- **Entries supplied**:
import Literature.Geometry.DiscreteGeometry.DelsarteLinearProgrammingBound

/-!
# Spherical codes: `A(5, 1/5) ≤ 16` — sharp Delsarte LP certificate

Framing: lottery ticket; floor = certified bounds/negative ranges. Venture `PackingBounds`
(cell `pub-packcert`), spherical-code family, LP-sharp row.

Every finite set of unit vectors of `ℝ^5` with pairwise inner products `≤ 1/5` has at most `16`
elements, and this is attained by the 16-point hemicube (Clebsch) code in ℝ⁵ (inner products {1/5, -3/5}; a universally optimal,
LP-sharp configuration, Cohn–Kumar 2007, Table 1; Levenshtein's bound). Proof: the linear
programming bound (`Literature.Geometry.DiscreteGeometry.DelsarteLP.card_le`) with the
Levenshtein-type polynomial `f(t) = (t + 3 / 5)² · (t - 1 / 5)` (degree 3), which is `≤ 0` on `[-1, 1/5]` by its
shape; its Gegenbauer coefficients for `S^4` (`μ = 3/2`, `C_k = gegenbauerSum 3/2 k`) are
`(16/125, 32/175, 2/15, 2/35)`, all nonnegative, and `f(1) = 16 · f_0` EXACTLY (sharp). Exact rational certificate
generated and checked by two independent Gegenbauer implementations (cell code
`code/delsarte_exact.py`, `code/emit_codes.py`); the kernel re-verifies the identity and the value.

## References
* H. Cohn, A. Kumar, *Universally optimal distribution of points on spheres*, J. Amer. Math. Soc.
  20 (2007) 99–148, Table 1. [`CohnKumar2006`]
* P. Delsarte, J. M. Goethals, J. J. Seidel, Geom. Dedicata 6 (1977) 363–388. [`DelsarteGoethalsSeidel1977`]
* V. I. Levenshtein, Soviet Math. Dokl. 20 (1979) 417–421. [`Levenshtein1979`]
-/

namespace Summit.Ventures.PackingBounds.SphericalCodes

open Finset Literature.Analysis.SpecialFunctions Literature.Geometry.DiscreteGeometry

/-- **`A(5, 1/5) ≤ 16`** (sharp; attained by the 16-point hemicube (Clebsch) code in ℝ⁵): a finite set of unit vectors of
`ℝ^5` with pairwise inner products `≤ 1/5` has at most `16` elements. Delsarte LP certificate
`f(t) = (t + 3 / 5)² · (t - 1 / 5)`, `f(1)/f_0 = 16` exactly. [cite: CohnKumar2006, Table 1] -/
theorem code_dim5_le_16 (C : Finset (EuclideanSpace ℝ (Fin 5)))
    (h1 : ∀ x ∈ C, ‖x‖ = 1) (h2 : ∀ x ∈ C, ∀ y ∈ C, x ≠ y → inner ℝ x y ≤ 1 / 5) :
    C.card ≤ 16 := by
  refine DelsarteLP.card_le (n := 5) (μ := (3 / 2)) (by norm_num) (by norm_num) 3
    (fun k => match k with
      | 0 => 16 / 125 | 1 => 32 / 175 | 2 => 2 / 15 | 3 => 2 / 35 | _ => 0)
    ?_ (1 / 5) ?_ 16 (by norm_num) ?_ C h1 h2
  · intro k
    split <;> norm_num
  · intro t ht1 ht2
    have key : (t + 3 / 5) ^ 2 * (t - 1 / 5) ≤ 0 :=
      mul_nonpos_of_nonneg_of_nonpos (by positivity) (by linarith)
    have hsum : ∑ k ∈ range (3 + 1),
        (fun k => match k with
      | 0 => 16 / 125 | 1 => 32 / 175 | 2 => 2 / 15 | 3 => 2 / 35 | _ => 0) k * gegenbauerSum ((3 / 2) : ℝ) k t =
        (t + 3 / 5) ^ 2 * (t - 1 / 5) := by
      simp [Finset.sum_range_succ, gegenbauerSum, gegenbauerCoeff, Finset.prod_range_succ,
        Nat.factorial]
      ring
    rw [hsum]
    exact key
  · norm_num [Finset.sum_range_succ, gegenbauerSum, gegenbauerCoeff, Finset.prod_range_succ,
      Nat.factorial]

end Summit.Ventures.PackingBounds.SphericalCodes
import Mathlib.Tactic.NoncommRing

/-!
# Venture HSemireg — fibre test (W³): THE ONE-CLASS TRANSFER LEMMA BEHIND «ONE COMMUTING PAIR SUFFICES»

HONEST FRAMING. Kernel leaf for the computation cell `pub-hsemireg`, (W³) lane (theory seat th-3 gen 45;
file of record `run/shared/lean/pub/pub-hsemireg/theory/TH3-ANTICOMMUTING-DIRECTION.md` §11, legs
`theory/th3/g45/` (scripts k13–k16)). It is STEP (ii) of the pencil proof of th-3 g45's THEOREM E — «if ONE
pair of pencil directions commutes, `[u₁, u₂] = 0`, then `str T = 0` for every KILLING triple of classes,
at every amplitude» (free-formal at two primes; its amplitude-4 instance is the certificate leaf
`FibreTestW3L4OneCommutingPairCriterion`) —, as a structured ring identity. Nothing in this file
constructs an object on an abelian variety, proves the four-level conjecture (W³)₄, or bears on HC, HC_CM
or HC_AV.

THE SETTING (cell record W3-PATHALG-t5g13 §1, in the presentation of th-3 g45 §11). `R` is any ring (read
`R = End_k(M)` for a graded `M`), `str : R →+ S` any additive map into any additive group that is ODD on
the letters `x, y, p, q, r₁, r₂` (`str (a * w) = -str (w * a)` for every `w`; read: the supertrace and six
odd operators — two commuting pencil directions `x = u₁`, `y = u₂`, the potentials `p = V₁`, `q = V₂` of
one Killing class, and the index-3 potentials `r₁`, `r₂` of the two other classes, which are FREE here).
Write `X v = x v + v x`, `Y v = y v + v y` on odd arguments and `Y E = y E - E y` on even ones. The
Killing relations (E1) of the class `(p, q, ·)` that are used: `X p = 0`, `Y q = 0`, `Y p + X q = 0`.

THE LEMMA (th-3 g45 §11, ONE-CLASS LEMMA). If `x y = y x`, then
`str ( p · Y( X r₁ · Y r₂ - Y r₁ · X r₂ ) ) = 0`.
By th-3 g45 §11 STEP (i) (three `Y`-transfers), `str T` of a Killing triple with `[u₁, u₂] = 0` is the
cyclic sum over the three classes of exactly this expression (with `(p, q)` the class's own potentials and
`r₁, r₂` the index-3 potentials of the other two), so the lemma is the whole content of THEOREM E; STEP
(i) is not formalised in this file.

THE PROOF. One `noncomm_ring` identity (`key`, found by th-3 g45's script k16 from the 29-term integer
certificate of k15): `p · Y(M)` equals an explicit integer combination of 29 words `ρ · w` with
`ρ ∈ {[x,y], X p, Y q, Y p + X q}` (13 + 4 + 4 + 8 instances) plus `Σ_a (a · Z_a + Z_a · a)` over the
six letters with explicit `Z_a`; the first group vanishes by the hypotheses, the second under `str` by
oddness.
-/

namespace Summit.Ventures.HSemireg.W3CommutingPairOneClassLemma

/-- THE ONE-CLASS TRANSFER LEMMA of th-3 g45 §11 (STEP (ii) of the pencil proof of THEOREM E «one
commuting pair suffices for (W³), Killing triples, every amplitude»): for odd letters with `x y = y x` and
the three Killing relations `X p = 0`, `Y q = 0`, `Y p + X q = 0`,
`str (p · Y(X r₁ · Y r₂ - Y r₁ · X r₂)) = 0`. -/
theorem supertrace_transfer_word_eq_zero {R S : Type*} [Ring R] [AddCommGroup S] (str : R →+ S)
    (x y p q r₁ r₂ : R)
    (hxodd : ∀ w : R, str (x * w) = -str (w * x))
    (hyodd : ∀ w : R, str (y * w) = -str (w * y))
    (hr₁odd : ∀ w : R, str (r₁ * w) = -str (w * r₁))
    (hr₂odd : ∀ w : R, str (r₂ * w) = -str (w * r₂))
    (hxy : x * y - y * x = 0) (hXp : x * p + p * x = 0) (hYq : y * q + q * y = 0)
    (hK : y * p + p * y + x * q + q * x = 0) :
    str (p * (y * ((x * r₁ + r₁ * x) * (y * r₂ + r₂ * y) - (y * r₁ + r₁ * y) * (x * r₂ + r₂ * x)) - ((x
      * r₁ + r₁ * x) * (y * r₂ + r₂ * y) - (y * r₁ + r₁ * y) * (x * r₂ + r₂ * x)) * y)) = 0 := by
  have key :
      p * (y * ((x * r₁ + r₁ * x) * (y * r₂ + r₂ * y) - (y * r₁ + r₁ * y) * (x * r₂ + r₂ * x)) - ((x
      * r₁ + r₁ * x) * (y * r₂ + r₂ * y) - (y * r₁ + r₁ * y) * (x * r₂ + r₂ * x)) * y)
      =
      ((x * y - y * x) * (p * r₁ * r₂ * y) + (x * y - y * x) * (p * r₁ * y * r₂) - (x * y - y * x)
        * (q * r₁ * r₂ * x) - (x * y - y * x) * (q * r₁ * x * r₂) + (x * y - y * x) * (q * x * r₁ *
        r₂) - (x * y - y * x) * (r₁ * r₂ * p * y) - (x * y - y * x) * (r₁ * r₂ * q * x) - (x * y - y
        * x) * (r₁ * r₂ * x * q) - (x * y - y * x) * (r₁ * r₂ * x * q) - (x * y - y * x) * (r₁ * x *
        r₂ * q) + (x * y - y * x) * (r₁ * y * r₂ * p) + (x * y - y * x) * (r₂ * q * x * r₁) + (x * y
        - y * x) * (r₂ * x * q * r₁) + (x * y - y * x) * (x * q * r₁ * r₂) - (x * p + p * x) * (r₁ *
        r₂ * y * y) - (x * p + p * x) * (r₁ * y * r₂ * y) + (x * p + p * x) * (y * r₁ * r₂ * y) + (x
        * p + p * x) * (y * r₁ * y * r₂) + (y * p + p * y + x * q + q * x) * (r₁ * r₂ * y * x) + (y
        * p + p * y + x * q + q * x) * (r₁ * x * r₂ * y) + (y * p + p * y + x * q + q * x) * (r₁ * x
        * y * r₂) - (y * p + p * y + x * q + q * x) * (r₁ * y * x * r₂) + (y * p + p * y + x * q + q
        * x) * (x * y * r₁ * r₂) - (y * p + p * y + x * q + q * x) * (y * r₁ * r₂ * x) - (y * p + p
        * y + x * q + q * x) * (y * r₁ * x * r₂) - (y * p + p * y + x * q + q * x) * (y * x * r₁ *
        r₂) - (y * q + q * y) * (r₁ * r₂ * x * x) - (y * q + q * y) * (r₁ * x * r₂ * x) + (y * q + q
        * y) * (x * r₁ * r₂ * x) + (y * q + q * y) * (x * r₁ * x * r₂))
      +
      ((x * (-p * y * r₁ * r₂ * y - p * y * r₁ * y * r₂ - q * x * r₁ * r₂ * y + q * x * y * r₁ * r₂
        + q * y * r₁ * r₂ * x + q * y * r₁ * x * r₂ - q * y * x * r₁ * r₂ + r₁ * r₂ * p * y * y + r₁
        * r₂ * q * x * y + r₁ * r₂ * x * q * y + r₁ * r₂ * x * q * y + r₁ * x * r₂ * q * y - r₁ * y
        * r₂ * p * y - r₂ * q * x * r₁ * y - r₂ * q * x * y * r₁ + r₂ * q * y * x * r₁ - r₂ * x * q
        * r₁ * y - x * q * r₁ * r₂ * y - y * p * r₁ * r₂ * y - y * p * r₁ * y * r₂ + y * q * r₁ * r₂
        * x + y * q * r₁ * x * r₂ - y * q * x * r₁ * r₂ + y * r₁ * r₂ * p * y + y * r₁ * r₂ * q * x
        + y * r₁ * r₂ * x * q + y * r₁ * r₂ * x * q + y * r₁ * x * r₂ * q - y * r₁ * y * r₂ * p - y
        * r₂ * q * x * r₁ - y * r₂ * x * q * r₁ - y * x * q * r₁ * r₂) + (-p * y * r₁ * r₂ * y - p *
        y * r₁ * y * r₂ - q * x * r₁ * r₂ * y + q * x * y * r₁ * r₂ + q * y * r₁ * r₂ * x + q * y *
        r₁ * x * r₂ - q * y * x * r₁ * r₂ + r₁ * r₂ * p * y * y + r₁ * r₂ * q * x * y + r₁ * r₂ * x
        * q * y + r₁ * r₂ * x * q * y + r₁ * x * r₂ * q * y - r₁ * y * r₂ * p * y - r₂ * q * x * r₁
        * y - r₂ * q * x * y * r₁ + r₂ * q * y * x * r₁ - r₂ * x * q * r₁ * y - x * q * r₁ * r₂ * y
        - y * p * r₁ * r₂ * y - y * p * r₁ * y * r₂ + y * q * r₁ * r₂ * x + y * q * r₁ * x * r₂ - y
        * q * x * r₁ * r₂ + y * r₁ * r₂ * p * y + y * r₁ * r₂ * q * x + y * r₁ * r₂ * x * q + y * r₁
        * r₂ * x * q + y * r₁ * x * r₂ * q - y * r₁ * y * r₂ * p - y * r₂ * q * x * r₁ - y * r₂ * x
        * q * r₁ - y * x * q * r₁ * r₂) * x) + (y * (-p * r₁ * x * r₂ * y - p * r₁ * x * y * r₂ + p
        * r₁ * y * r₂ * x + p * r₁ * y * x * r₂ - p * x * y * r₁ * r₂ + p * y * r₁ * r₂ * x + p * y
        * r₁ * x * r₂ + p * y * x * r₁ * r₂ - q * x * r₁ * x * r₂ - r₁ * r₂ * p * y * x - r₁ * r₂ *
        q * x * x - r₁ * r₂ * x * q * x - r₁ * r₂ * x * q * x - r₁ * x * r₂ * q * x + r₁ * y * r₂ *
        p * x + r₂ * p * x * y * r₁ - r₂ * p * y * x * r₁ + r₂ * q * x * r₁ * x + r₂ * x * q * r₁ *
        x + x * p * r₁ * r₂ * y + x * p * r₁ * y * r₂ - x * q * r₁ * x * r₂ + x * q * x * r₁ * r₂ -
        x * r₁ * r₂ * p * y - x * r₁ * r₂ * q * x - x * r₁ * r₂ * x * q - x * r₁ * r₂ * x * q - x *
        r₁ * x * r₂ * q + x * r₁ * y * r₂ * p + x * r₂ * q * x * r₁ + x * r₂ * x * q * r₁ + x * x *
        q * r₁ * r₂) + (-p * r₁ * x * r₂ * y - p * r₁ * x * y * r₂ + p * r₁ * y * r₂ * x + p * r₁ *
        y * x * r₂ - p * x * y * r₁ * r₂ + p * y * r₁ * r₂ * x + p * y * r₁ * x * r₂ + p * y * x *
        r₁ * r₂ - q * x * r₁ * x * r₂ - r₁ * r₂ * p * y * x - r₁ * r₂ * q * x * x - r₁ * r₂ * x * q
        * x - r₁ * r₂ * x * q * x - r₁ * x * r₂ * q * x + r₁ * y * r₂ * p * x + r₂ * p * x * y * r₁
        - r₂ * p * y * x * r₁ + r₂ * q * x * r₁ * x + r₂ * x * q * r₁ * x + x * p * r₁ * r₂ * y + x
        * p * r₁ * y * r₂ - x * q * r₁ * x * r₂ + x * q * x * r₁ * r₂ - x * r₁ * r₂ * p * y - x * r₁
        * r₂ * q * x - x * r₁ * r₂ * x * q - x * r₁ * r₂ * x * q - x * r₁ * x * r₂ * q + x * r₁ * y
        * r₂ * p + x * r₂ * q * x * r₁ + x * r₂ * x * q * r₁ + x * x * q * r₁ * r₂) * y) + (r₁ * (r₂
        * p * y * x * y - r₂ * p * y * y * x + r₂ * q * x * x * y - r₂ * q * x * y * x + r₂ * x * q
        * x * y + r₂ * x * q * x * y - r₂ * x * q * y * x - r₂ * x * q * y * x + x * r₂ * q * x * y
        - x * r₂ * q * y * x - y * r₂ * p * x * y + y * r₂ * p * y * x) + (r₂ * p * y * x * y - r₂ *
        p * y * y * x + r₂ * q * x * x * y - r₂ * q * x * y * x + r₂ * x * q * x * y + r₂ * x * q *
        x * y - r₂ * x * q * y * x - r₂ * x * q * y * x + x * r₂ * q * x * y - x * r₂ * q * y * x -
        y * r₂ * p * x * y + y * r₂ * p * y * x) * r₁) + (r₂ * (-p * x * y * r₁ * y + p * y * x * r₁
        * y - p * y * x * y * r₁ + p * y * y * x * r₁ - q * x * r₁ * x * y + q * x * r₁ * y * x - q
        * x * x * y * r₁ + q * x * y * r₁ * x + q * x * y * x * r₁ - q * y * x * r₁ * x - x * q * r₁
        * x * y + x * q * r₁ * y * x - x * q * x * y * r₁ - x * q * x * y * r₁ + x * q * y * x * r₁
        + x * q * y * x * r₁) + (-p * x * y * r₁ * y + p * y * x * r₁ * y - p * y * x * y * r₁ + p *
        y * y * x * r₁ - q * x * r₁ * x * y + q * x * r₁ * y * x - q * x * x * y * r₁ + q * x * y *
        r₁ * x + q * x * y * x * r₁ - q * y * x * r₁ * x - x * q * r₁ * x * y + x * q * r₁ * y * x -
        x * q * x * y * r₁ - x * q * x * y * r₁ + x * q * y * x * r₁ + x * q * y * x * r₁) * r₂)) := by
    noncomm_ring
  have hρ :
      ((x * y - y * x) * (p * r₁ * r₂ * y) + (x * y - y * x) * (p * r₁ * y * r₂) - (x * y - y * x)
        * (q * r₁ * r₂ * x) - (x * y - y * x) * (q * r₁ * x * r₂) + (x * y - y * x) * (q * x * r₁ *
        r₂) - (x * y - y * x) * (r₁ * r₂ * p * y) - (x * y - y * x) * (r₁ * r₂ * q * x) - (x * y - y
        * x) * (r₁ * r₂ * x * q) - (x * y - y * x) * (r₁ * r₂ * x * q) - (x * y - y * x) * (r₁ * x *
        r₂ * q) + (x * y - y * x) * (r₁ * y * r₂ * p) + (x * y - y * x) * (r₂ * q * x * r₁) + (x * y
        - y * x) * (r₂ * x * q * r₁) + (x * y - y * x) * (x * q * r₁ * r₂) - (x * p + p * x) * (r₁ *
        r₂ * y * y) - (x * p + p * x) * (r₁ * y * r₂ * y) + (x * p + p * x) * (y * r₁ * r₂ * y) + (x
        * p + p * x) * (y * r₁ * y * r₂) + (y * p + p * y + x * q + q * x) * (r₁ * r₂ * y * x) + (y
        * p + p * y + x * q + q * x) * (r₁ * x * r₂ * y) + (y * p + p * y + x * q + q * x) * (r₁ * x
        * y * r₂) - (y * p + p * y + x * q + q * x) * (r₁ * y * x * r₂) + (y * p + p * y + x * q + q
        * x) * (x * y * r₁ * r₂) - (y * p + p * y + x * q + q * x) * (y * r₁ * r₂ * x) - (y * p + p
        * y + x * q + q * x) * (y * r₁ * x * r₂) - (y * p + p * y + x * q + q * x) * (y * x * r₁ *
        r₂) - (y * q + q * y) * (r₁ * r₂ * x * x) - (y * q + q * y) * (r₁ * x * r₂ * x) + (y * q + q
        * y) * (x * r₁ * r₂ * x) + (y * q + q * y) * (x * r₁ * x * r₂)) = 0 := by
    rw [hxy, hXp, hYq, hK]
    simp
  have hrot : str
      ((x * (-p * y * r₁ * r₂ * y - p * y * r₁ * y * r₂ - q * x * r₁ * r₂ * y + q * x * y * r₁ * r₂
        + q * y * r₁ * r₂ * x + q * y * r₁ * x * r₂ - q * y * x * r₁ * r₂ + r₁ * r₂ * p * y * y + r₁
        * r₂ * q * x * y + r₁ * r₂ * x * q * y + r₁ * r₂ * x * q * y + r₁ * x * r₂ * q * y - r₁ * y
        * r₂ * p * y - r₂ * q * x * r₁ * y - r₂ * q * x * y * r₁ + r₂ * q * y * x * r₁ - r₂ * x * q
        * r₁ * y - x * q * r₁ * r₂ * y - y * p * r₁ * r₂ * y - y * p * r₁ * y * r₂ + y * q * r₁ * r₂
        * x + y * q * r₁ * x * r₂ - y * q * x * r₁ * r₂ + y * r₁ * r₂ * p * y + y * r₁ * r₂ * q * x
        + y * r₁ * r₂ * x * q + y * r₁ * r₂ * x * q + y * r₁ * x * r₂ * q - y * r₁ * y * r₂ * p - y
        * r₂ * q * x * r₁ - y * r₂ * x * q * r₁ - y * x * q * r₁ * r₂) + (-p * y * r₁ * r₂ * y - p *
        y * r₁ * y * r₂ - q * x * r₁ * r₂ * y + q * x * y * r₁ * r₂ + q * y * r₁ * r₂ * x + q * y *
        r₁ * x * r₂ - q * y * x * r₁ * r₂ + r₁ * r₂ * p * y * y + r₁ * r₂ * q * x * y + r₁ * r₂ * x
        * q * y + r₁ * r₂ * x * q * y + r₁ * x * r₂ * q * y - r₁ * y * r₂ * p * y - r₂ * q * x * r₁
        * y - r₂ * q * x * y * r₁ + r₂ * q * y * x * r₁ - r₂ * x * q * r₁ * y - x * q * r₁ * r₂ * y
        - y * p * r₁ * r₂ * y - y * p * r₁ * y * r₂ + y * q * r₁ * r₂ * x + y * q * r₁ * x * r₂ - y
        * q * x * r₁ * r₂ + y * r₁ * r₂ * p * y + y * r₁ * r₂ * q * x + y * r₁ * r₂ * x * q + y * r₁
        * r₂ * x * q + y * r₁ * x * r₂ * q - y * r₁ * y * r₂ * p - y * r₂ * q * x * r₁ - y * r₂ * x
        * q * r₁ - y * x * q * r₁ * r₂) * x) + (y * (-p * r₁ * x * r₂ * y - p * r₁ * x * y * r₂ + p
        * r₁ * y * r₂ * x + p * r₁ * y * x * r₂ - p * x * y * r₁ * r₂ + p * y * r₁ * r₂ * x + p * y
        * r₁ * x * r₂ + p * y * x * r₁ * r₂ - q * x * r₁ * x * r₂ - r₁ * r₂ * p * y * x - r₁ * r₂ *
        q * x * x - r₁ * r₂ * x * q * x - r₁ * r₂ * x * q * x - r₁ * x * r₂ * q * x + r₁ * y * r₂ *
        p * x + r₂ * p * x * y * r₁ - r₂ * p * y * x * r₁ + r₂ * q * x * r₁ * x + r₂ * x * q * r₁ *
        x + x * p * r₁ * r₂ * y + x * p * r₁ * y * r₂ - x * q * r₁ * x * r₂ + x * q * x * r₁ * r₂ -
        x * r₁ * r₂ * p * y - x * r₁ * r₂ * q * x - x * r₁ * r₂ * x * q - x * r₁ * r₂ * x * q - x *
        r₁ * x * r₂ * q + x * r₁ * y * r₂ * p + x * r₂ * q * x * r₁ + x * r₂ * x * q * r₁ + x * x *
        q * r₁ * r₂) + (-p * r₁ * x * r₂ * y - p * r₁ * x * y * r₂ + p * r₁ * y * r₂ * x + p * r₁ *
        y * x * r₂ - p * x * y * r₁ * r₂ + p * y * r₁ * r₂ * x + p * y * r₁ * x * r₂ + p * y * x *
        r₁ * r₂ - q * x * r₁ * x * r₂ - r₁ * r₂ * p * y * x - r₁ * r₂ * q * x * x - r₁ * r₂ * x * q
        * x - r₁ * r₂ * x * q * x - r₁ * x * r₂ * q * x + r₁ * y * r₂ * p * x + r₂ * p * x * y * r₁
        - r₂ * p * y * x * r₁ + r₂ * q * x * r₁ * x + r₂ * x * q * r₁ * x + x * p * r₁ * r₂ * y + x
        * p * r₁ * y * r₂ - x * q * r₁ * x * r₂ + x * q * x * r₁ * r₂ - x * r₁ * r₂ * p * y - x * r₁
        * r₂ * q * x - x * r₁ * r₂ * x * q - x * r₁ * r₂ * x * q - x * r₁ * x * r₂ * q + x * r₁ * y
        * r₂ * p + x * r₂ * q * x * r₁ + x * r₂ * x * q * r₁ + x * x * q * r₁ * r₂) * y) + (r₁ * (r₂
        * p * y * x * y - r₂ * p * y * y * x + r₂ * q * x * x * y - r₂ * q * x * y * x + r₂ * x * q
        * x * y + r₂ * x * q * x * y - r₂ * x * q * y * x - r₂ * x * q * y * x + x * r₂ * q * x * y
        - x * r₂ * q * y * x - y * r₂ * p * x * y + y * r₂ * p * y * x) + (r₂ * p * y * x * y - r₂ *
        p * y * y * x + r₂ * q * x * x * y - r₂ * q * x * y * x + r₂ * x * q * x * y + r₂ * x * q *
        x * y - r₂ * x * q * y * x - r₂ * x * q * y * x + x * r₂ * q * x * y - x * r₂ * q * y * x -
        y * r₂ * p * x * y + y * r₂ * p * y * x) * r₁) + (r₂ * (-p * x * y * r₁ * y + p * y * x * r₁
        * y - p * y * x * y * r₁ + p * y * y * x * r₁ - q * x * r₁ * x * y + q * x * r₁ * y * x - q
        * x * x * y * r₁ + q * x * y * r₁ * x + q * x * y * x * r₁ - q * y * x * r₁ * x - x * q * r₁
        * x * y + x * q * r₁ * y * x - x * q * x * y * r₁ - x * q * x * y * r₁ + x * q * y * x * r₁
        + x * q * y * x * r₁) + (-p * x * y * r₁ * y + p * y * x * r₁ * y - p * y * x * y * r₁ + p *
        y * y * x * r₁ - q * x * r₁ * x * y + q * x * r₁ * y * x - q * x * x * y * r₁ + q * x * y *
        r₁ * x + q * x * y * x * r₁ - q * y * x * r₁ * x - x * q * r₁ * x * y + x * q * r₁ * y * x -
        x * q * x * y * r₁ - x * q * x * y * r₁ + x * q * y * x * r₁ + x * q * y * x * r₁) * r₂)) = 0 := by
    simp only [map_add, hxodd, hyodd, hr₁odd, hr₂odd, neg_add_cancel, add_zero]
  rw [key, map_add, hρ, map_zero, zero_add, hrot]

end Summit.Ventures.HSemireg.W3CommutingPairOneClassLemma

- **To do**: Could you repeat exactly the lines in the listing above from the one with "(h1 : ∀ x ∈ C, ‖x‖" down to the one with "supertrace and six"? Include both of those lines.

- **Task response**:
    (h1 : ∀ x ∈ C, ‖x‖ = 1) (h2 : ∀ x ∈ C, ∀ y ∈ C, x ≠ y → inner ℝ x y ≤ 1 / 5) :
    C.card ≤ 16 := by
  refine DelsarteLP.card_le (n := 5) (μ := (3 / 2)) (by norm_num) (by norm_num) 3
    (fun k => match k with
      | 0 => 16 / 125 | 1 => 32 / 175 | 2 => 2 / 15 | 3 => 2 / 35 | _ => 0)
    ?_ (1 / 5) ?_ 16 (by norm_num) ?_ C h1 h2
  · intro k
    split <;> norm_num
  · intro t ht1 ht2
    have key : (t + 3 / 5) ^ 2 * (t - 1 / 5) ≤ 0 :=
      mul_nonpos_of_nonneg_of_nonpos (by positivity) (by linarith)
    have hsum : ∑ k ∈ range (3 + 1),
        (fun k => match k with
      | 0 => 16 / 125 | 1 => 32 / 175 | 2 => 2 / 15 | 3 => 2 / 35 | _ => 0) k * gegenbauerSum ((3 / 2) : ℝ) k t =
        (t + 3 / 5) ^ 2 * (t - 1 / 5) := by
      simp [Finset.sum_range_succ, gegenbauerSum, gegenbauerCoeff, Finset.prod_range_succ,
        Nat.factorial]
      ring
    rw [hsum]
    exact key
  · norm_num [Finset.sum_range_succ, gegenbauerSum, gegenbauerCoeff, Finset.prod_range_succ,
      Nat.factorial]

end Summit.Ventures.PackingBounds.SphericalCodes
import Mathlib.Tactic.NoncommRing

/-!
# Venture HSemireg — fibre test (W³): THE ONE-CLASS TRANSFER LEMMA BEHIND «ONE COMMUTING PAIR SUFFICES»

HONEST FRAMING. Kernel leaf for the computation cell `pub-hsemireg`, (W³) lane (theory seat th-3 gen 45;
file of record `run/shared/lean/pub/pub-hsemireg/theory/TH3-ANTICOMMUTING-DIRECTION.md` §11, legs
`theory/th3/g45/` (scripts k13–k16)). It is STEP (ii) of the pencil proof of th-3 g45's THEOREM E — «if ONE
pair of pencil directions commutes, `[u₁, u₂] = 0`, then `str T = 0` for every KILLING triple of classes,
at every amplitude» (free-formal at two primes; its amplitude-4 instance is the certificate leaf
`FibreTestW3L4OneCommutingPairCriterion`) —, as a structured ring identity. Nothing in this file
constructs an object on an abelian variety, proves the four-level conjecture (W³)₄, or bears on HC, HC_CM
or HC_AV.

THE SETTING (cell record W3-PATHALG-t5g13 §1, in the presentation of th-3 g45 §11). `R` is any ring (read
`R = End_k(M)` for a graded `M`), `str : R →+ S` any additive map into any additive group that is ODD on
the letters `x, y, p, q, r₁, r₂` (`str (a * w) = -str (w * a)` for every `w`; read: the supertrace and six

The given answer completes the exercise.